En Canot was acquired at the Galerie Der Sturm in 1916 by the artist Georg Muche, whose father was a naïve painter and art collector known as Felix Muche-Ramholz. The Galerie Der Sturm founded in 1912 by Herwarth Walden in Berlin became the core of Berlin's modern art scene, lasting a decade. Starting with an exhibition of Fauves and Der Blaue Reiter, followed by the introduction in Germany of Cubism and Italian Futurism.

En Canot was exhibited in 1930 at the Kronprinzenpalais, National Gallery, Berlin, along with works by Willi Baumeister, Oskar Schlemmer, Rudolf Belling and others (works later found in Entartete Kunst).

It was subsequently confiscated by the German Reich Ministry of Public Enlightenment and Propaganda (Reichsministerium für Volksaufklärung und Propaganda, RMVP or Propagandaministerium) in 1936 or 1937 and displayed at the Degenerate Art exhibition (Entartete Kunst) in Munich. The exhibition traveled to several other cities in Germany and Austria. The show, mounted by the Nazis, consisted of modern art chaotically hung and accompanied by text labels deriding the art. Paintings were hung crowded together, some with no frames, alongside racist slogans denigrating the artists for "insulting German womanhood" and revealing "sick minds." It was designed to inflame public opinion against Modernism. The painting was apparently moved to Güstrow by the Rote Armee (Red Army) and has been missing ever since.

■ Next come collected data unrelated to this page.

/-!
# B3MonadCohomology — (B3)∕(α′): the display cohomology of a three-term box monad `A → N → C` on the PAD-4 anchor,
# as decidable letter predicates over the tree's `Pad4Tower` vocabulary (hsemireg-monad-4 g2)

Seat `hsemireg-monad-4` g2 (planner, MECH pen + typing; cell `pub-hsemireg`, director-hodge MINT block A3), evidence-only on
crux H2 = `stmt-HodgeConjecture-18881` = `Summit.HodgeConjecture.HodgeConjecture.Theses.EightfoldBlochSeeds.BlochSeedDiscOne`;
skeleton `Lines/birth.lean` 814a6a70c14e831a and its stub `stub_rung_pad4_seedAt` are UNTOUCHED.  Companion memo (pen + the
checkable table): `Cruxes/BlochSeedDiscOne/B3-MONAD-COHOMOLOGY-monad4-g2.md`; predecessor (g0, HOME only): memo
`B3-MONAD-COHOMOLOGY-monad4-g0.md` v1.2 39be82d7, code `b3cohom.py` 444595d9, standalone typed file `B3Spec.lean` af8bfded.

HONEST FRAMING.  Nothing in this file is proved toward HC ∕ HC_CM ∕ HC_AV ∕ №4 ∕ 26512 ∕ 18881 ∕ H2; it is KERNEL COMBINATORICS
about DESIGNS (cells + integer multiplicities) — designs ≠ supports; class-alive ≠ Hall-passing ≠ monad ≠ SOURCE ≠ SEED.  No
geometry is imported: the geometric DICTIONARY below (Mumford's index theorem, Künneth, the hypercohomology spectral sequence,
Krull–Schmidt) is pen, stated in the docstrings, and every `theorem` is a statement about finite sums over `Finset MCell`.
No proof holes, no axioms, no type-class instances declared, no custom syntax, no `native_decide`, no banned option.

## Vocabulary (tree, imported): `BPoint = ℤ × ℤ × ℤ` = a balanced factor point `x = (α, Re β, Im β)` = the class of the line
bundle `L_x` on one factor `S = E_i × E_{−i}` with Hermitian form `[[α, β], [β̄, α]]` (`χ(L_x) = α² − |β|² = bphi x 5`);
`Effective Δ ⟺ 0 ≤ α ∧ |β|² ≤ α²` (closed future cone); `MCell = Fin 4 → BPoint` = a box `L_Z = ⊠_f L_{Z f}` on the 8-fold
`X = S⁴` up to `Pic⁰`; `MCell.le P Z ⟺ ∀ f, Effective (Z f − P f)`; `MCell.ch` = the class tensor on the word frame `CWord`.
A `BoxMonad` (§3) is FIELD FOR FIELD `MonadAlphabet.MonadDesign bAlph` (`A N C`, `mA mN mC`); that crux workfile is not
imported only because cross-crux imports were not built on the farm when this file was checked (rc 75 «unbuilt», 2026-08-29
20:30Z) — every definition here is stated so that the identification is `rfl` once the two are co-importable.

## The LIVE RELATION is a PARAMETER `L : MCell → MCell → Prop` («there may be a non-zero map `L_x ⊗ α → L_y ⊗ α′`»).
RULE A of the (B3) memos made formal: the relation OF RECORD is the class-level superset `MCell.le` (a line bundle on an
abelian surface with a non-zero section has positive-semidefinite Hermitian form), and every finer relation is a sub-relation
`L ≤ MCell.le`.  COARSENING DICTIONARY for LABELLED designs (Pic⁰-classes per copy, τ-bits of a lift `D♯_F`): vertices :=
cells, multiplicity := the sum over the labels sitting on the cell (the τ-lift of sheaf8-1 `taulift.py` ∕ monad-1 `lift4.py`
puts all `2^|F|` patterns on every copy, so its coarsening is EXACTLY `D.smul (2^|F|)`), and `L♯(n, c) :⇔` SOME pair of labels
on `n`, `c` is live — a sub-relation of `MCell.le`.  The `q`-side Krull–Schmidt necessity SURVIVES coarsening (pen, (B3.2♭)
below: no copy outside `N(Γ)`-cells maps to any copy of a `Γ`-cell, so `q` restricts to an equal-rank surjection, hence an
isomorphism, of the FULL label sums; Krull–Schmidt equates multisets of line bundles, and a line bundle determines its CELL —
labels only move it inside `Pic⁰`), and so do plain Hall and the closure inequality (rows onto all copies of `Γ` see only
copies of `N(Γ)`-cells).  Hence every predicate below that is NECESSARY for a monad is necessary, on the coarsening, under
every labelling, and §6 proves the two monotonicity laws (in `L` and in the multiplicities) that turn a violation for
`(MCell.le, D)` into a violation for `(L♯, k·D)`.  The finer class-level statements of record — colour-1's LIFTING LEMMA with
kill sets (`T1e-LIFTING-LEMMA-colour1-g2.md` 6b50bd63; pen idea-crit-6 l.8018, monad-1 g4 2e8e2a89) and bc5-plan g14's R8 LIFT
SANDWICH `k_min(D) ≤ k_min(D♯_F) ≤ 2^|F|·k_min(D)` (memo 317a232e §2; pen idea-crit-6 l.8055) — say more (no NEW tight block
appears among non-rectangular label sets; keyed rows); this file's lift corollaries are their kill-free, cell-level shadow
«a death of record persists», kernel-checked, and claim nothing about kill sets.

## Dictionary (pen; memo §1–§2 of g0 v1.2, unchanged): for `t ∈ ℤ` the twist `L_Z(t) = L_Z ⊗ 𝒪(t·h)`, `h = Σ_f pr_f^* Θ`, is
`α_f ↦ α_f + t` on every factor.  MUMFORD INDEX THEOREM (Abelian Varieties §16) + Riemann–Roch on one factor: a
non-degenerate `L_x` has cohomology in the single degree `i(x)` = number of negative eigenvalues of its form, of dimension
`|α² − |β|²|`; so for `x` AMPLE (`α > 0`, `|β| < α`): `h⁰ = α² − |β|²`, `h^{>0} = 0`, for every `Pic⁰`-twist.  KÜNNETH: for a
cell all of whose twisted letters are ample, `h⁰(L_Z(t) ⊗ α) = cellW t Z = Π_f ((α_f + t)² − |β_f|²)` and `h^{>0} = 0`.
(B3.1) DISPLAY THEOREM: for maps `𝒜 →ⁱ 𝒩 →^q 𝒞` on the design's terms with `i` injective, `q` surjective, `q ∘ i = 0`,
`𝓔 = ker q ∕ im i`, the hypercohomology spectral sequence gives, at every level `t` with all three terms ample and every
`α ∈ Pic⁰`:  `H^{≥2}(𝓔(t) ⊗ α) = 0`, `H¹(𝓔(t) ⊗ α) = coker H⁰(q(t) ⊗ α)`, `h⁰ − h¹ = chiAt D t`.
(B3.2⁺) CLOSURE INEQUALITY (`ClosureIneq`, §4): `h¹(𝓔(t) ⊗ α) ≥ w_t(V) + w_t(T) − w_t(U)` for every `U ⊆ N`-cells, every
`V ⊆ C`-cells fed only from `U` and every `T ⊆ A`-cells mapping only into `U` (rows `V` of `H⁰(q)` see only `H⁰(𝒩_U)`, which
contains the `H⁰(i)`-image of `H⁰(𝒜_T)`, killed by `q ∘ i = 0`).  So `IT₀` at level `t` needs `ClosureIneq L D t`; `U = N`
gives `chiAt D t ≥ 0` (kernel: `chiAt_nonneg_of_closureIneq`).
(B3.2♭) TIGHT-BLOCK LAW, Krull–Schmidt face (`KSTightC ∕ KSTightA`, §5; the cell's TIGHT rule ∕ rule (C): monad-1 memo
f6b5677c §3, idea-crit-6 memo cd5794c3 §2(b) — three proofs: nef determinant, Krull–Schmidt [Atiyah, Bull. SMF 84 (1956),
Thm. 3], degree `c₁·h⁷`): if `Γ ⊆ C`-cells is MULTIPLICITY-TIGHT (`Σ_Γ m_C = Σ_{N(Γ)} m_N`, `N(Γ)` = its `L`-live feeders)
then a surjective `q` restricts to a surjection `𝒩_{N(Γ)} ↠ 𝒞_Γ` of vector bundles of equal rank, i.e. an ISOMORPHISM, and
Krull–Schmidt forces the two weighted multisets of line bundles to agree: `N(Γ) = Γ` as cells with `m_N = m_C` on it (an
IDENTITY block, cancellable in the display).  Dually for `A`-blocks and a sub-bundle `i`.  Faces: full class tensor
(`defectC = 0`), first Chern class per factor (`deltaC = 0`, the `delta_c1` printed by `b3cohom.py`) — kernel corollaries
`defectC_eq_zero_of_idBlock`, `noBadTightC_of_ks`.  When the `N`-level and the `C`-level share no cell (BAND ∕ № 53 ∕ B2SURV
∕ MINMU designs of record; NOT the LINE designs: S′ shares 545 cells, S131 1 049) «Hall ∧ KS» is exactly STRICT Hall
(`strictHallQ_of_disjoint`, `hallQ_of_strict`, `ks_of_strict`).
(B3.3) what (B3) buys (cited, no new claim): with `i` a sub-bundle and `q` onto, `𝓔` is locally free of rank
`rank D = Σ m_N − Σ m_A − Σ m_C` with `ch(𝓔) = D.wch` (Whitney); a rank-`r` bundle has `c_k = 0` for `k > r` — the NEWTON
CLOSURE `(R_r)` on `D.wch`, typed for `r = 4` in `StrengthenRank4Closure.lean` (`c5H3_LINE14`, `c5H3_M72`, `c5H3_N46`: every
rank-4 design of record fails it) and EMPTY for `r ≥ 8` on the 8-fold; it is cited, not re-typed, here.  For `t` with `𝓔(t)`
`IT₀`, `𝓔(t+1)` is `IT₀` and globally generated (Pareschi–Popa, JAMS 16 (2003), Thm. 2.4 ∕ Prop. 2.9).
(B3.4) the `End 𝓔` page ((A2)₁ bookkeeping) is letter-level pair sums of the same kind; not typed here (it needs the maps).

## Kernel content (this file): §4 `chiAt_nonneg_of_closureIneq`; §5 `deltaC_eq_zero_of_idBlock`, `defectC_eq_zero_of_idBlock`,
`noBadTightC_of_ks`, `strictHallQ_of_disjoint`; §6 ARC MONOTONICITY `not_hallKS_of_badTightC` (an `L`-tight non-identity
`C`-block kills «HallQ ∧ KSTightC» under EVERY sub-relation `L′ ≤ L` when the `N`-multiplicities are positive — the tight
row's labelling-blindness), SCALING `badTightC_smul_iff` (`D ↦ k·D`, `k ≠ 0`), and their corollary `lift_inherits_badTightC` (§6b: the same pair
`closureIneq_of_sub`, `closureIneq_smul_iff`, `lift_inherits_closure_violation` for (B3.2⁺)):
the canonical τ-LIFT `D♯_F` of director-hodge R19.341 is `2^|F|·D` at cell level (sheaf8-1 `taulift.py`: each copy class is
replaced by `2^|F|` label patterns), so every tight-block death of record is inherited by every lift under every labelling;
(pen identification, not re-run here: the day's R8 `k = 0` kills — bc5-plan g14 «U-FAMILY-R8» l.8064, 512 singleton `P`-cells fed
only by the 16-cell `A(n,0,0,0)` orbit of mass `16·32 = 512`, letter multisets disjoint; RB16♯ «TIGHT 64 P → 34 N» l.8060 — are
`BadTightA` instances in this vocabulary, the LINE designs' (B3.2♭) FAIL of R19.204 a `BadTightC` one);
§6c THE MAXIMAL TIGHT BLOCK (memo pen lemma P3, kernel part): under plain Hall tight blocks are closed under union
(`tightC_union`, submodularity), so `tightUnionC` = the union of all tight `C`-blocks is the maximal one (`tightUnionC_tight`),
and for a reflexive live relation with positive `N`-multiplicities `KSTightC ↔ IdBlockC (tightUnionC)` (`ks_iff_tightUnionC_id`,
`ks_iff_tightUnionC_id_le` on the relation of record via `mCell_le_refl`; `A`-side twins) — ONE block decides the row, which is
what the companion scan `tightscan.py` computes by one max-flow per side (sink side of the canonical minimum cut; that this set is
`tightUnionC` is max-flow∕min-cut theory, pen);
§8 the ac808a66 tight pair as a two-cell toy (`w_gap_factor`, `w_gap_pos`, `toy_closure_fails`, `toy_badTight`,
`toy_lift_dead`, `toy_lift_closure_fails`, `toy_tightUnionC`), all by `decide` ∕ `ring` ∕ `linarith`.
v2 (§6c added) supersedes v1 307b8e6811e9fbb3 of the same path; v1's declarations are unchanged.
-/

set_option linter.dupNamespace false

Metzinger's Im Boot along with works by Johannes Molzahn and Kurt Schwitters were reproduced in the Exhibition of Degenerate Art catalogue. A sentence on the top of the page reads "Selbst das wurde einmal ernst genommen und hoch bezahlt!"

The Entartete-Kunst catalogue dedicated two pages to Room 5, the largest room of the exhibition, with works exhibited by the so-called Group 9, of which Metzinger's work entitled Am Strand (At the Beach) figures. A text accompanying the works singles out Molzahn, Metzinger and Schwitters, summarizing the essence of the entire exhibition:

The current location of En Canot is unknown and it may have been destroyed by the Germans. After the exhibit, paintings were sorted out for sale and sold in Switzerland at auction. Some works were acquired by museums, others by private collectors. Nazi officers took many for their private use: for example, Hermann Göring took fourteen valuable pieces, including works by Vincent van Gogh and Paul Cézanne. In March, 1939, the Berlin Fire Brigade burned approximately 4000 works which had less value on the international market.

En Canot is listed on the Lost Art Internet Database with the title "Im Boot", inventory number: Museum A II 698; EK 16056. It is also listed in the Degenerate Art Database, with the titles "Im Boot" and "Im Kanu", inventory number 16056. This Internet database documents more than 21,000 artworks condemned as "degenerate" by the Nazis and seized from German museums in 1937.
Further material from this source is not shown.